Category Modes Guarded Partially guarded Unguarded
Catastrophic F1, F12 F1 F12
High harm F2, F3, F4, F11 F2, F4, F11 F3
Medium harm F5, F6, F7, F8 F5, F6 F7, F8
Low harm F9, F10 F9, F10

8 of 12 failure modes are fully guarded by automated tests. 4 are partially guarded (the test catches the effect but not all vectors). 2 operational modes have no automated coverage (staleness banner is the manual fallback).

What the eval harness cannot catch

  1. Plausible-but-wrong numerics (F3 residual). If the model says 48,000 evacuees when the real number is 50,000, no automated test flags it. The 50% drop gate catches gross errors, not subtle ones.

  2. Coordinated prompt injection (F12 residual). If an attacker controls ≥2 indexed sources and one spoofs an official domain, the corroboration gate passes. This requires a sophisticated, targeted attack — low probability, but the architecture doesn’t structurally prevent it.

  3. Silent cron death (F9). The pipeline has no external heartbeat monitor. If the cron stops and the staleness banner has a bug, users see no signal. Mitigation: the staleness banner is tested (P0-3), so both would have to fail simultaneously.

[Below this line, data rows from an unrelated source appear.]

import Mathlib
import HarnessLib
import Summits.AtomisticToContinuum.HydrodynamicLimit.Theorems.AntiMazurCoboundariesInfluenceLocalityFirstMomentObjects

/-!
# Stub `stub_tailArith` of line `slab-percolation-shadow` (crux `InfluenceLocality`,
# stmt-AtomisticToContinuum-13916; route AntiMazurCoboundaries): the tail arithmetic

Pure real analysis. With `S ≤ 48 W T + 2` slabs, `W ≤ √θ √R + c`, and `r₀` forced links,
`R / (4σ) ≤ S (r₀ + 2)`, the assembled chain-tail bound `4 S (1/32)^{r₀} (64 R³ + r₀ + 1)` is
eventually (in `R`, uniformly in `S, r₀, W` subject to the constraints) `≤ η`
(`TailArith` of the objects module `AntiMazurCoboundariesInfluenceLocalityFirstMomentObjects`, proved here
as `stub_tailArith`).

Proof. For `R ≥ 1`: `S ≤ A √R` with `A = 48 (√θ + c) T + 2`, hence `√R ≤ 4 σ A (r₀ + 2)` from the
forcing `R / (4σ) ≤ S (r₀ + 2)`; `(1/32)^{r₀} (64 R³ + r₀ + 1) ≤ (1/16)^{r₀} (64 R³ + 1) ≤ 65 R³ e^{-r₀}`
(`r₀ + 1 ≤ 2^{r₀}`, `1/16 ≤ e^{-1}`) `≤ 65 R³ e² e^{-κ √R}` (`κ = 1/(4σA)`), so the bound is
`≤ 260 A e² R⁴ e^{-κ√R}`, and `R⁴ e^{-κ√R} → 0`
(`Real.tendsto_pow_mul_exp_neg_atTop_nhds_zero 8` along `x = κ √R`).
-/

namespace Summit.AtomisticToContinuum.HydrodynamicLimit.Theorems.TrueAnchoredInfection

open Filter Topology Real

noncomputable section

/-- Decay of the assembled bound: for `κ > 0`, `C ≥ 0`, `η > 0` there is `R₀ ≥ 1` with
`C R⁴ e^{-κ √R} ≤ η` for all `R ≥ R₀` (`x⁸ e^{-x} → 0` along `x = κ √R`). -/
private theorem exists_pow_four_mul_exp_neg_sqrt_le {κ C η : ℝ} (hκ : 0 < κ) (hC : 0 ≤ C)
    (hη : 0 < η) :
    ∃ R₀ : ℝ, 1 ≤ R₀ ∧ ∀ R : ℝ, R₀ ≤ R → C * R ^ 4 * exp (-(κ * Real.sqrt R)) ≤ η := by
  have hlim := Real.tendsto_pow_mul_exp_neg_atTop_nhds_zero 8
  have hε : (0 : ℝ) < η * κ ^ 8 / (C + 1) := by positivity
  have hev : ∀ᶠ x in atTop, x ^ 8 * exp (-x) ≤ η * κ ^ 8 / (C + 1) :=
    (hlim.eventually (ge_mem_nhds hε)).mono fun x hx => hx
  obtain ⟨X₀, hX₀⟩ := eventually_atTop.1 hev
  obtain ⟨Y, hY⟩ : ∃ Y : ℝ, Y = max X₀ 1 := ⟨_, rfl⟩
  have hY1 : 1 ≤ Y := hY ▸ le_max_right _ _
  have hY0 : 0 ≤ Y := zero_le_one.trans hY1
  have hYκ : 0 ≤ Y / κ := div_nonneg hY0 hκ.le
  refine ⟨max 1 ((Y / κ) ^ 2), le_max_left _ _, fun R hR => ?_⟩
  have hR1 : 1 ≤ R := le_trans (le_max_left _ _) hR
  have hR0 : 0 ≤ R := zero_le_one.trans hR1
  -- `Y / κ ≤ √R`, i.e. `Y ≤ x := κ √R`
  have hsq : Y / κ ≤ Real.sqrt R := by
    rw [Real.le_sqrt hYκ hR0]
    exact le_trans (le_max_right _ _) hR
  obtain ⟨x, hx⟩ : ∃ x : ℝ, x = κ * Real.sqrt R := ⟨_, rfl⟩
  have hxY : Y ≤ x := by
    have h := mul_le_mul_of_nonneg_left hsq hκ.le
    rwa [mul_div_cancel₀ _ hκ.ne', ← hx] at h
  have hx8 : x ^ 8 * exp (-x) ≤ η * κ ^ 8 / (C + 1) := hX₀ x ((hY ▸ le_max_left X₀ 1).trans hxY)
  -- `R ^ 4 = (x / κ) ^ 8`
  have hsqrtR : Real.sqrt R = x / κ := by
    rw [hx, mul_div_cancel_left₀ _ hκ.ne']
  have hR4 : R ^ 4 = (x / κ) ^ 8 := by
    rw [← hsqrtR]
    calc R ^ 4 = (Real.sqrt R ^ 2) ^ 4 := by rw [Real.sq_sqrt hR0]
      _ = Real.sqrt R ^ 8 := by ring
  calc C * R ^ 4 * exp (-(κ * Real.sqrt R)) = C / κ ^ 8 * (x ^ 8 * exp (-x)) := by
        rw [hR4, ← hx, div_pow]
        field_simp
    _ ≤ C / κ ^ 8 * (η * κ ^ 8 / (C + 1)) := by gcongr
    _ = η * (C / (C + 1)) := by field_simp
    _ ≤ η * 1 := by
        gcongr
        rw [div_le_one (by positivity)]
        linarith
    _ = η := mul_one η

/-- Stub `stub_tailArith`: **the tail arithmetic** `TailArith` — for `R ≥ R₀(σ, θ, T, c, η)`,
`4 S (1/32)^{r₀} (64 R³ + r₀ + 1) ≤ η` whenever `S ≤ 48 W T + 2`, `0 ≤ W ≤ √θ √R + c` and
`R / (4σ) ≤ S (r₀ + 2)`. -/
theorem stub_tailArith : TailArith := by
  intro σ θ T c η hσ _hθ hT hc hη
  -- the constants `A = 48 (√θ + c) T + 2` (so that `S ≤ A √R` for `R ≥ 1`) and `κ = 1 / (4 σ A)`
  obtain ⟨A, hA⟩ : ∃ A : ℝ, A = 48 * (Real.sqrt θ + c) * T + 2 := ⟨_, rfl⟩
  have hApos : 0 < A := by rw [hA]; positivity
  obtain ⟨κ, hκ⟩ : ∃ κ : ℝ, κ = 1 / (4 * σ * A) := ⟨_, rfl⟩
  have hκpos : 0 < κ := by rw [hκ]; positivity
  obtain ⟨R₀, hR₀, hdec⟩ :=
    exists_pow_four_mul_exp_neg_sqrt_le hκpos (by positivity : (0 : ℝ) ≤ 260 * A * exp 2) hη
  refine ⟨R₀, zero_lt_one.trans_le hR₀, fun R hR S r₀ W _hW hWle hS hforce => ?_⟩
  have hR1 : 1 ≤ R := hR₀.trans hR
  have hR0 : 0 ≤ R := zero_le_one.trans hR1
  have hsqrt1 : 1 ≤ Real.sqrt R := by rw [← Real.sqrt_one]; exact Real.sqrt_le_sqrt hR1
  have hsqrt0 : 0 < Real.sqrt R := zero_lt_one.trans_le hsqrt1
  have hsqrtR : Real.sqrt R ≤ R := by
    rw [Real.sqrt_le_left hR0]
    nlinarith
  -- (a) `S ≤ A √R`
  have hSA : (S : ℝ) ≤ A * Real.sqrt R := by
    have hcc : c ≤ c * Real.sqrt R := le_mul_of_one_le_right hc hsqrt1
    have h1 : W ≤ (Real.sqrt θ + c) * Real.sqrt R := by nlinarith [hWle, hcc]
    have h2 : (2 : ℝ) ≤ 2 * Real.sqrt R := by linarith
    have h3 : 48 * W * T ≤ 48 * ((Real.sqrt θ + c) * Real.sqrt R) * T := by gcongr
    calc (S : ℝ) ≤ 48 * W * T + 2 := hS
      _ ≤ 48 * ((Real.sqrt θ + c) * Real.sqrt R) * T + 2 * Real.sqrt R := add_le_add h3 h2
      _ = A * Real.sqrt R := by rw [hA]; ring
  -- (b) the forcing: `√R ≤ 4 σ A (r₀ + 2)`, i.e. `κ √R ≤ r₀ + 2`
  have hr₀ : Real.sqrt R ≤ 4 * σ * A * ((r₀ : ℝ) + 2) := by
    have h1 : R ≤ (S : ℝ) * ((r₀ : ℝ) + 2) * (4 * σ) := (div_le_iff₀ (by positivity)).1 hforce
    have h2 : R ≤ A * Real.sqrt R * ((r₀ : ℝ) + 2) * (4 * σ) := h1.trans (by gcongr)
    have h3 : Real.sqrt R * Real.sqrt R ≤ Real.sqrt R * (4 * σ * A * ((r₀ : ℝ) + 2)) := by
      calc Real.sqrt R * Real.sqrt R = R := Real.mul_self_sqrt hR0
        _ ≤ A * Real.sqrt R * ((r₀ : ℝ) + 2) * (4 * σ) := h2
        _ = Real.sqrt R * (4 * σ * A * ((r₀ : ℝ) + 2)) := by ring
    exact le_of_mul_le_mul_left h3 hsqrt0
  have hκr₀ : κ * Real.sqrt R ≤ (r₀ : ℝ) + 2 := by
    rw [hκ, one_div, inv_mul_le_iff₀ (by positivity)]
    exact hr₀
  -- (c) kill the polynomial in `r₀`: `(1/32)^{r₀} (64 R³ + r₀ + 1) ≤ (1/16)^{r₀} · 65 R³`
  have hpoly : (1 / 32 : ℝ) ^ r₀ * (64 * R ^ 3 + r₀ + 1) ≤ (1 / 16 : ℝ) ^ r₀ * (65 * R ^ 3) := by
    have hnat : r₀ + 1 ≤ 2 ^ r₀ := Nat.lt_two_pow_self
    have h2 : (r₀ : ℝ) + 1 ≤ 2 ^ r₀ := by exact_mod_cast hnat
    have hp : ((r₀ : ℝ) + 1) * (1 / 2 : ℝ) ^ r₀ ≤ 1 := by
      rw [div_pow, one_pow, mul_one_div, div_le_one (by positivity)]
      exact h2
    have hhalf : (1 / 2 : ℝ) ^ r₀ ≤ 1 := pow_le_one₀ (by norm_num) (by norm_num)
    have hR3 : 1 ≤ R ^ 3 := one_le_pow₀ hR1
    have hsplit : (1 / 32 : ℝ) ^ r₀ = (1 / 16) ^ r₀ * (1 / 2) ^ r₀ := by
      rw [← mul_pow]; norm_num
    rw [hsplit]
    have hq : 0 ≤ (1 / 16 : ℝ) ^ r₀ := by positivity
    calc (1 / 16 : ℝ) ^ r₀ * (1 / 2) ^ r₀ * (64 * R ^ 3 + r₀ + 1)
        = (1 / 16 : ℝ) ^ r₀ * ((1 / 2) ^ r₀ * (64 * R ^ 3) + ((r₀ : ℝ) + 1) * (1 / 2) ^ r₀) := by
          ring
      _ ≤ (1 / 16 : ℝ) ^ r₀ * (1 * (64 * R ^ 3) + 1) := by
          apply mul_le_mul_of_nonneg_left _ hq
          exact add_le_add (mul_le_mul_of_nonneg_right hhalf (by positivity)) hp
      _ ≤ (1 / 16 : ℝ) ^ r₀ * (65 * R ^ 3) := by
          apply mul_le_mul_of_nonneg_left _ hq
          linarith
  -- (d) the stretched exponential: `(1/16)^{r₀} ≤ e^{-r₀} ≤ e² e^{-κ √R}`
  have hexp : (1 / 16 : ℝ) ^ r₀ ≤ exp 2 * exp (-(κ * Real.sqrt R)) := by
    have h16 : (1 / 16 : ℝ) ≤ exp (-1) := by
      rw [exp_neg, one_div]
      exact inv_anti₀ (exp_pos 1) (Real.exp_one_lt_three.le.trans (by norm_num))
    calc (1 / 16 : ℝ) ^ r₀ ≤ exp (-1) ^ r₀ := pow_le_pow_left₀ (by norm_num) h16 r₀
      _ = exp (-(r₀ : ℝ)) := by rw [← Real.exp_nat_mul]; congr 1; ring
      _ ≤ exp (2 - κ * Real.sqrt R) := by rw [exp_le_exp]; linarith
      _ = exp 2 * exp (-(κ * Real.sqrt R)) := by rw [sub_eq_add_neg, exp_add]
  -- (e) assemble
  have ht : 0 ≤ (1 / 32 : ℝ) ^ r₀ * (64 * R ^ 3 + r₀ + 1) := by positivity
  calc 4 * (S : ℝ) * (1 / 32) ^ r₀ * (64 * R ^ 3 + r₀ + 1)
      = 4 * (S : ℝ) * ((1 / 32) ^ r₀ * (64 * R ^ 3 + r₀ + 1)) := by ring
    _ ≤ 4 * (A * Real.sqrt R) * ((1 / 16 : ℝ) ^ r₀ * (65 * R ^ 3)) :=
        mul_le_mul (by linarith) hpoly ht (by positivity)
    _ ≤ 4 * (A * R) * (exp 2 * exp (-(κ * Real.sqrt R)) * (65 * R ^ 3)) := by
        apply mul_le_mul _ _ (by positivity) (by positivity)
        · exact mul_le_mul_of_nonneg_left (mul_le_mul_of_nonneg_left hsqrtR hApos.le) (by norm_num)
        · exact mul_le_mul_of_nonneg_right hexp (by positivity)
    _ = 260 * A * exp 2 * R ^ 4 * exp (-(κ * Real.sqrt R)) := by ring
    _ ≤ η := hdec R hR

end

end Summit.AtomisticToContinuum.HydrodynamicLimit.Theorems.TrueAnchoredInfection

  4. Subtle semantic drift. The model might gradually shift tone (more alarming, more reassuring) without triggering any binary test. The human review step is the control here, not the eval harness.

Design lesson

The eval harness is strongest where the failure mode is binary and catastrophic (all-clear vs. not, fabricated vs. real, stale vs. fresh). It’s weakest where the failure mode is continuous and subtle (slightly wrong numbers, gradual tone drift, sophisticated injection). This matches the priority: the binary-catastrophic modes are the ones that could kill someone; the continuous-subtle modes degrade quality but don’t create false safety signals.